Re: svn commit: r219501 - /httpd/httpd/branches/2.0.x/STATUS

At 09:39 AM 7/18/2005, jorton@apache.org wrote:
>+       -1: jorton: this is a massive patch and extremely hard to review
>+           for actual interesting content; it is mixed in with all sorts
>+           of unrelated stuff.  It needs to at least be split up or
>+           the unrelated stuff removed.
>+
>+           unrelated change: s/apr_strnatcasecmp/strcasecmp/

apr_strnatcasecmp means something different than strcasecmp,
I'm guessing the author was cutting and pasting, and never noticed
the distinction.  (Was probably looking for portable strcasecmp, 
which we already ensure will be portable.)

>+           unrelated change: s/b/bb/ on variable+parameter names a few times

axed, good point.

>+           unrelated change: whitespaces changes all over the shop

minimized if possible.

The point is that the new code can actually be compared to httpd-2.1
- it makes sense to keep identical code in sync.

>+           spurious change:? send_request_body() appears to have been inlined

Not spurious.  We were wasting alot of cycles to make send_request_body
disjoint from ap_proxy_http_request.  It isn't; the actions performed
in ap_proxy_http_request already do all the work for us, we lost that
memory and repeated some of the process in the name of separate fn()'s.

By splitting this code across two functions it was very hard to review
the code.  I agree simple patch review is good, but the fact is that
the code itself was too hard for anyone to review, thus these bugs that
had crept into the refactoring a few years back.

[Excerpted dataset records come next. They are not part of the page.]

import Mathlib.Algebra.Polynomial.Derivative
import Mathlib.Algebra.Polynomial.Div
import Mathlib.Algebra.Polynomial.Lifts
import Mathlib.Algebra.BigOperators.Fin
import Mathlib.FieldTheory.AlgebraicClosure
import Mathlib.FieldTheory.IsAlgClosed.Basic
import Mathlib.Analysis.Complex.Polynomial.Basic
import Mathlib.Algebra.Algebra.Hom.Rat

/-!
# `StokesGeneration` (stmt-KontsevichZagierPeriods-3586) — line `fibrewise_stokes`, stub `stub_loopLinearFactors`

Registered stub V3 (rung 9) of the line `fibrewise_stokes` of the crux `StokesGeneration`
(route UnfoldedStokes): **splitting a polynomial loop into linear loops in the right half-plane.**
Given a complex polynomial loop `P = A + iB` (real polynomials `A, B` with `ℚ`-algebraic
coefficients, `A² + B² ≠ 0` on `[0,1]`), its angular derivative `Im(P′/P) = (A B′ − A′ B)/(A² + B²)`
on `[0,1]` is a finite sum of angular derivatives `(b c − a d)/((a u + b)² + (c u + d)²)` of LINEAR
loops `(a u + b) + i(c u + d)` with `ℚ`-algebraic real coefficients and `a u + b > 0` on `[0,1]`.

Proof: lift `A + iB` to a polynomial over the field `ℚ̄ = algebraicClosure ℚ ℂ` of complex algebraic
numbers (algebraically closed), and induct on the degree, peeling one root `w ∈ ℚ̄` at a time
(`P = (X − w) Q`): the angular density `ω(z, z′) = (Re z · Im z′ − Re z′ · Im z)/|z|²` is additive
over products (Leibniz), and `ω` of the linear loop `u − w` is `Im w/((u − Re w)² + (Im w)²)`, which
vanishes for a real root and for `Im w ≠ 0` is the angular derivative of the rotated linear loop
`∓i(u − w) = |Im w| ∓ i(u − Re w)` (sign that of `Im w`), whose real part is the positive constant
`|Im w|`; `Re w`, `Im w` are real algebraic numbers. No definitions are introduced.
[folklore]
-/

noncomputable section

-- `Summit.KontsevichZagierPeriods.KontsevichZagierPeriods.…` is the tree's mandated layout (single-conjunct summit).
set_option linter.dupNamespace false

namespace Summit.KontsevichZagierPeriods.KontsevichZagierPeriods.Cruxes.StokesGeneration.FibrewiseStokes

open Polynomial

/-! ## Pointwise algebra of the angular density `ω(z, z′) = (Re z · Im z′ − Re z′ · Im z)/|z|²` -/

/-- `z ≠ 0 ⇒ (Re z)² + (Im z)² ≠ 0`. [folklore] -/
private theorem loopLF_normSq_ne {z : ℂ} (hz : z ≠ 0) : z.re ^ 2 + z.im ^ 2 ≠ 0 := by
  have h : z.re ^ 2 + z.im ^ 2 = Complex.normSq z := by rw [Complex.normSq_apply]; ring
  rw [h]
  exact (Complex.normSq_pos.2 hz).ne'

/-- Leibniz rule for the angular density: `ω(lq, l′q + lq′) = ω(l, l′) + ω(q, q′)` for `l, q ≠ 0`
(`Im(P′/P)` is additive over products of loops). [folklore] -/
private theorem loopLF_ang_mul (l l' q q' : ℂ) (hl : l ≠ 0) (hq : q ≠ 0) :
    ((l * q).re * (l' * q + l * q').im - (l' * q + l * q').re * (l * q).im) /
        ((l * q).re ^ 2 + (l * q).im ^ 2) =
      (l.re * l'.im - l'.re * l.im) / (l.re ^ 2 + l.im ^ 2) +
        (q.re * q'.im - q'.re * q.im) / (q.re ^ 2 + q.im ^ 2) := by
  rw [div_add_div _ _ (loopLF_normSq_ne hl) (loopLF_normSq_ne hq),
    div_eq_div_iff (loopLF_normSq_ne (mul_ne_zero hl hq))
      (mul_ne_zero (loopLF_normSq_ne hl) (loopLF_normSq_ne hq))]
  simp only [Complex.mul_re, Complex.mul_im, Complex.add_re, Complex.add_im]
  ring

/-- Angular density of the linear loop `u − w` (derivative `1`): `Im w/((u − Re w)² + (Im w)²)`.
[folklore] -/
private theorem loopLF_ang_linear (w : ℂ) (u : ℝ) :
    (((u:ℂ) - w).re * (1:ℂ).im - (1:ℂ).re * ((u:ℂ) - w).im) /
        (((u:ℂ) - w).re ^ 2 + ((u:ℂ) - w).im ^ 2) =
      w.im / ((u - w.re) ^ 2 + w.im ^ 2) := by
  simp only [Complex.sub_re, Complex.sub_im, Complex.ofReal_re, Complex.ofReal_im, Complex.one_re,
    Complex.one_im]
  ring

/-- The real and imaginary parts of a complex number algebraic over `ℚ` are algebraic over `ℚ`:
`re z = (z + z̄)/2`, `im z = (z − z̄)/(2i)` with `z̄` algebraic (complex conjugation is a
`ℚ`-algebra map) and `i` algebraic (`i² + 1 = 0`). [folklore] -/
-- adapted from `Literature.NumberTheory.Transcendental.KZPeriodsProofs.isAlgebraic_re_im`
private theorem loopLF_re_im {z : ℂ} (hz : IsAlgebraic ℚ z) :
    IsAlgebraic ℚ z.re ∧ IsAlgebraic ℚ z.im := by
  have hconj : IsAlgebraic ℚ (starRingEnd ℂ z) :=
    hz.algHom ((starRingEnd ℂ : ℂ →+* ℂ).toRatAlgHom)
  have hI : IsAlgebraic ℚ Complex.I :=
    ⟨X ^ 2 + 1, by simpa using (monic_X_pow_add_C (1:ℚ) two_ne_zero).ne_zero, by simp⟩
  have h2 : IsAlgebraic ℚ (2 : ℂ)⁻¹ := (isAlgebraic_nat 2).inv
  have hre : IsAlgebraic ℚ (z.re : ℂ) := by
    rw [Complex.re_eq_add_conj, div_eq_mul_inv]
    exact (hz.add hconj).mul h2
  have him : IsAlgebraic ℚ (z.im : ℂ) := by
    rw [Complex.im_eq_sub_conj, div_eq_mul_inv, mul_inv]
    exact (hz.sub hconj).mul (h2.mul hI.inv)
  exact ⟨(isAlgebraic_algebraMap_iff (A := ℂ) Complex.ofReal_injective).mp hre,
    (isAlgebraic_algebraMap_iff (A := ℂ) Complex.ofReal_injective).mp him⟩

/-- Extending a `Fin s`-family of reals satisfying a predicate by one more such real. [folklore] -/
private theorem loopLF_forall_cons {s : ℕ} {p : ℝ → Prop} {x : ℝ} {f : Fin s → ℝ} (hx : p x)
    (hf : ∀ i, p (f i)) : ∀ i, p ((Fin.cons x f : Fin (s + 1) → ℝ) i) :=
  Fin.cases (by simpa using hx) (fun i => by simpa using hf i)

/-! ## Induction over the roots in `ℚ̄ = algebraicClosure ℚ ℂ` -/

/-- The splitting over `ℚ̄[X]`: for `P ∈ ℚ̄[X]` of degree `≤ n` without zeros on `[0,1] ⊆ ℂ`, the
angular density `ω(P(u), P′(u))` is on `[0,1]` a finite sum of angular derivatives of linear loops
`(a u + b) + i(c u + d)` with real algebraic coefficients and `a u + b > 0` on `[0,1]` (induction on
`n`, peeling one root of `P` in the algebraically closed field `ℚ̄`). [folklore] -/
private theorem loopLF_induct (n : ℕ) : ∀ P : (algebraicClosure ℚ ℂ)[X], P.natDegree ≤ n →
    (∀ u ∈ Set.Icc (0:ℝ) 1, aeval (u:ℂ) P ≠ 0) →
    ∃ (s : ℕ) (a b c d : Fin s → ℝ), (∀ i, IsAlgebraic ℚ (a i)) ∧ (∀ i, IsAlgebraic ℚ (b i)) ∧
      (∀ i, IsAlgebraic ℚ (c i)) ∧ (∀ i, IsAlgebraic ℚ (d i)) ∧
      (∀ i, ∀ u ∈ Set.Icc (0:ℝ) 1, 0 < a i * u + b i) ∧
      ∀ u ∈ Set.Icc (0:ℝ) 1,
        ((aeval (u:ℂ) P).re * (aeval (u:ℂ) (derivative P)).im -
              (aeval (u:ℂ) (derivative P)).re * (aeval (u:ℂ) P).im) /
            ((aeval (u:ℂ) P).re ^ 2 + (aeval (u:ℂ) P).im ^ 2) =
          ∑ i, (b i * c i - a i * d i) / ((a i * u + b i) ^ 2 + (c i * u + d i) ^ 2) := by
  induction n with
  | zero =>
    intro P hP _
    refine ⟨0, Fin.elim0, Fin.elim0, Fin.elim0, Fin.elim0, fun i => i.elim0, fun i => i.elim0,
      fun i => i.elim0, fun i => i.elim0, fun i => i.elim0, fun u _ => ?_⟩
    rw [eq_C_of_natDegree_le_zero hP, derivative_C, map_zero]
    simp
  | succ n ih =>
    intro P hP h0
    by_cases hdeg : P.natDegree ≤ n
    · exact ih P hdeg h0
    -- `P` has positive degree: peel a root `w ∈ ℚ̄`
    haveI : IsAlgClosed (algebraicClosure ℚ ℂ) := (algebraicClosure.isAlgClosure ℚ ℂ).isAlgClosed
    obtain ⟨w, hw⟩ := IsAlgClosed.exists_root P
      (natDegree_pos_iff_degree_pos.1 (by omega)).ne'
    obtain ⟨w₀, hw₀⟩ : ∃ w₀ : ℂ, w₀ = algebraMap (algebraicClosure ℚ ℂ) ℂ w := ⟨_, rfl⟩
    obtain ⟨Q, hQ⟩ : ∃ Q : (algebraicClosure ℚ ℂ)[X], Q = P /ₘ (X - C w) := ⟨_, rfl⟩
    have hPQ : (X - C w) * Q = P := by rw [hQ]; exact mul_divByMonic_eq_iff_isRoot.2 hw
    have hQdeg : Q.natDegree ≤ n := by
      rw [hQ, natDegree_divByMonic P (monic_X_sub_C w), natDegree_X_sub_C]
      omega
    have hevL : ∀ u : ℝ, aeval (u:ℂ) (X - C w) = (u:ℂ) - w₀ := fun u => by
      rw [map_sub, aeval_X, aeval_C, hw₀]
    have hevP : ∀ u : ℝ, aeval (u:ℂ) P = ((u:ℂ) - w₀) * aeval (u:ℂ) Q := fun u => by
      rw [← hPQ, map_mul, hevL]
    have hevP' : ∀ u : ℝ, aeval (u:ℂ) (derivative P) =
        1 * aeval (u:ℂ) Q + ((u:ℂ) - w₀) * aeval (u:ℂ) (derivative Q) := fun u => by
      rw [← hPQ, derivative_mul, map_add, map_mul, map_mul, hevL, derivative_X_sub_C, map_one]
    have hL0 : ∀ u ∈ Set.Icc (0:ℝ) 1, (u:ℂ) - w₀ ≠ 0 := fun u hu h =>
      h0 u hu (by rw [hevP, h, zero_mul])
    have hQ0 : ∀ u ∈ Set.Icc (0:ℝ) 1, aeval (u:ℂ) Q ≠ 0 := fun u hu h =>
      h0 u hu (by rw [hevP, h, mul_zero])
    obtain ⟨s, a, b, c, d, ha, hb, hc, hd, hpos, hsum⟩ := ih Q hQdeg hQ0
    -- `Re w`, `Im w` are real algebraic numbers
    have hwalg : IsAlgebraic ℚ w₀ := by
      rw [hw₀, IntermediateField.algebraMap_apply]
      exact mem_algebraicClosure_iff.1 w.2
    obtain ⟨hre, him⟩ := loopLF_re_im hwalg
    rcases lt_trichotomy w₀.im 0 with hlt | heq | hgt
    · -- `Im w < 0`: the new linear loop is `i (u − w) = −Im w + i (u − Re w)`
      refine ⟨s + 1, Fin.cons 0 a, Fin.cons (-w₀.im) b, Fin.cons (-1) c, Fin.cons w₀.re d,
        loopLF_forall_cons isAlgebraic_zero ha, loopLF_forall_cons him.neg hb,
        loopLF_forall_cons isAlgebraic_one.neg hc, loopLF_forall_cons hre hd, ?_, fun u hu => ?_⟩
      · refine Fin.cases (fun u _ => ?_) (fun i u hu => ?_)
        · simp only [Fin.cons_zero]
          linarith
        · simp only [Fin.cons_succ]
          exact hpos i u hu
      · rw [hevP u, hevP' u, loopLF_ang_mul _ _ _ _ (hL0 u hu) (hQ0 u hu), loopLF_ang_linear,
          hsum u hu, Fin.sum_univ_succ]
        simp only [Fin.cons_zero, Fin.cons_succ]
        congr 1
        ring
    · -- `Im w = 0`: a real root contributes nothing
      refine ⟨s, a, b, c, d, ha, hb, hc, hd, hpos, fun u hu => ?_⟩
      rw [hevP u, hevP' u, loopLF_ang_mul _ _ _ _ (hL0 u hu) (hQ0 u hu), loopLF_ang_linear,
        hsum u hu, heq, zero_div, zero_add]
    · -- `Im w > 0`: the new linear loop is `−i (u − w) = Im w + i (Re w − u)`
      refine ⟨s + 1, Fin.cons 0 a, Fin.cons w₀.im b, Fin.cons 1 c, Fin.cons (-w₀.re) d,
        loopLF_forall_cons isAlgebraic_zero ha, loopLF_forall_cons him hb,
        loopLF_forall_cons isAlgebraic_one hc, loopLF_forall_cons hre.neg hd, ?_, fun u hu => ?_⟩
      · refine Fin.cases (fun u _ => ?_) (fun i u hu => ?_)
        · simp only [Fin.cons_zero]
          linarith
        · simp only [Fin.cons_succ]
          exact hpos i u hu
      · rw [hevP u, hevP' u, loopLF_ang_mul _ _ _ _ (hL0 u hu) (hQ0 u hu), loopLF_ang_linear,
          hsum u hu, Fin.sum_univ_succ]
        simp only [Fin.cons_zero, Fin.cons_succ]
        congr 1
        ring

/-! ## The stub -/

/-- STUB (rung 9, V3) **linear factors of a polynomial loop, rotated into the right half-plane.**
For a zero-free complex polynomial loop `P = A + iB` on `[0,1]` (real polynomials with `ℚ`-algebraic
coefficients, `A² + B² ≠ 0` on `[0,1]`), the angular derivative `(A B′ − A′ B)/(A² + B²) = Im(P′/P)`
is on `[0,1]` a finite sum `Σᵢ (bᵢcᵢ − aᵢdᵢ)/((aᵢu + bᵢ)² + (cᵢu + dᵢ)²)` of angular derivatives of
linear loops `(aᵢu + bᵢ) + i(cᵢu + dᵢ)` with real algebraic coefficients and `aᵢu + bᵢ > 0` on
`[0,1]` (one loop `∓i(u − w)` per non-real root `w` of `P`, counted with multiplicity; `P′/P = Σ_w
1/(u − w)`). [folklore] -/
theorem stub_loopLinearFactors :
    ∀ (A B : Polynomial ℝ), (∀ n, IsAlgebraic ℚ (A.coeff n)) → (∀ n, IsAlgebraic ℚ (B.coeff n)) →
      (∀ u ∈ Set.Icc (0:ℝ) 1, A.eval u ^ 2 + B.eval u ^ 2 ≠ 0) →
      ∃ (s : ℕ) (a b c d : Fin s → ℝ), (∀ i, IsAlgebraic ℚ (a i)) ∧ (∀ i, IsAlgebraic ℚ (b i)) ∧
        (∀ i, IsAlgebraic ℚ (c i)) ∧ (∀ i, IsAlgebraic ℚ (d i)) ∧
        (∀ i, ∀ u ∈ Set.Icc (0:ℝ) 1, 0 < a i * u + b i) ∧
        ∀ u ∈ Set.Icc (0:ℝ) 1,
          (A.eval u * (Polynomial.derivative B).eval u - (Polynomial.derivative A).eval u * B.eval u) /
              (A.eval u ^ 2 + B.eval u ^ 2) =
            ∑ i, (b i * c i - a i * d i) / ((a i * u + b i) ^ 2 + (c i * u + d i) ^ 2) := by
  intro A B hA hB h0
  -- the complex polynomial `A + iB`
  obtain ⟨Pc, hPc⟩ :
      ∃ Pc : ℂ[X], Pc = A.map Complex.ofRealHom + C Complex.I * B.map Complex.ofRealHom :=
    ⟨_, rfl⟩
  have hI : IsAlgebraic ℚ Complex.I :=
    ⟨X ^ 2 + 1, by simpa using (monic_X_pow_add_C (1:ℚ) two_ne_zero).ne_zero, by simp⟩
  -- its lift to `ℚ̄[X]`
  obtain ⟨P, hP⟩ : ∃ P : (algebraicClosure ℚ ℂ)[X], P.map (algebraMap _ ℂ) = Pc := by
    rw [← mem_lifts, lifts_iff_coeff_lifts]
    intro n
    have hAn : IsAlgebraic ℚ ((A.coeff n : ℝ) : ℂ) :=
      (isAlgebraic_algebraMap_iff (A := ℂ) Complex.ofReal_injective).2 (hA n)
    have hBn : IsAlgebraic ℚ ((B.coeff n : ℝ) : ℂ) :=
      (isAlgebraic_algebraMap_iff (A := ℂ) Complex.ofReal_injective).2 (hB n)
    have halg : IsAlgebraic ℚ (Pc.coeff n) := by
      rw [hPc, coeff_add, coeff_map, coeff_C_mul, coeff_map, Complex.ofRealHom_eq_coe,
        Complex.ofRealHom_eq_coe]
      exact hAn.add (hI.mul hBn)
    exact ⟨⟨Pc.coeff n, mem_algebraicClosure_iff.2 halg⟩, rfl⟩
  -- values at real points
  have hev : ∀ u : ℝ, Pc.eval (u:ℂ) = ((A.eval u : ℝ) : ℂ) + Complex.I * ((B.eval u : ℝ) : ℂ) :=
      fun u => by
    rw [hPc, eval_add, eval_mul, eval_C, eval_map, eval_map, ← Complex.ofRealHom_eq_coe u,
      eval₂_hom, eval₂_hom]
    rfl
  have hev' : ∀ u : ℝ, (derivative Pc).eval (u:ℂ) =
      (((derivative A).eval u : ℝ) : ℂ) + Complex.I * (((derivative B).eval u : ℝ) : ℂ) :=
      fun u => by
    rw [hPc, derivative_add, derivative_mul, derivative_C, zero_mul, zero_add, derivative_map,
      derivative_map, eval_add, eval_mul, eval_C, eval_map, eval_map, ← Complex.ofRealHom_eq_coe u,
      eval₂_hom, eval₂_hom]
    rfl
  have haev : ∀ u : ℝ, aeval (u:ℂ) P = ((A.eval u : ℝ) : ℂ) + Complex.I * ((B.eval u : ℝ) : ℂ) :=
      fun u => by
    rw [aeval_def, ← eval_map, hP, hev]
  have haev' : ∀ u : ℝ, aeval (u:ℂ) (derivative P) =
      (((derivative A).eval u : ℝ) : ℂ) + Complex.I * (((derivative B).eval u : ℝ) : ℂ) :=
      fun u => by
    rw [aeval_def, ← eval_map, ← derivative_map, hP, hev']
  have hre : ∀ x y : ℝ, ((x:ℂ) + Complex.I * (y:ℂ)).re = x := fun x y => by simp
  have him : ∀ x y : ℝ, ((x:ℂ) + Complex.I * (y:ℂ)).im = y := fun x y => by simp
  have hP0 : ∀ u ∈ Set.Icc (0:ℝ) 1, aeval (u:ℂ) P ≠ 0 := fun u hu h => by
    rw [haev] at h
    have h1 : A.eval u = 0 := by simpa using congrArg Complex.re h
    have h2 : B.eval u = 0 := by simpa using congrArg Complex.im h
    exact h0 u hu (by rw [h1, h2]; norm_num)
  obtain ⟨s, a, b, c, d, ha, hb, hc, hd, hpos, hsum⟩ := loopLF_induct P.natDegree P le_rfl hP0
  refine ⟨s, a, b, c, d, ha, hb, hc, hd, hpos, fun u hu => ?_⟩
  rw [← hsum u hu, haev, haev']
  simp only [hre, him]

end Summit.KontsevichZagierPeriods.KontsevichZagierPeriods.Cruxes.StokesGeneration.FibrewiseStokes

end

The attached patch (available unmauled from
  http://people.apache.org/~wrowe/httpd-2.0-proxy-request-4.patch)
should address all of your valid concerns.

I consider your other concerns invalid because the original code
was otherwise illegible, duplicitous (which introduced even MORE
bugs), and never followed style conventions.  40% of the time I 
am trying to review code in an 80 column vim window in wrap mode,
and some of the proxy code looks like no other code in httpd.

I've tried to make the new patch as simple as possible, without
being so simple as to make review of proxy_http.c impossible.
Since only five people in this world can apparently read the
-old- code, I consider making the -code- more legible than the
actual -patch- a valid reason for a somewhat more complex patch.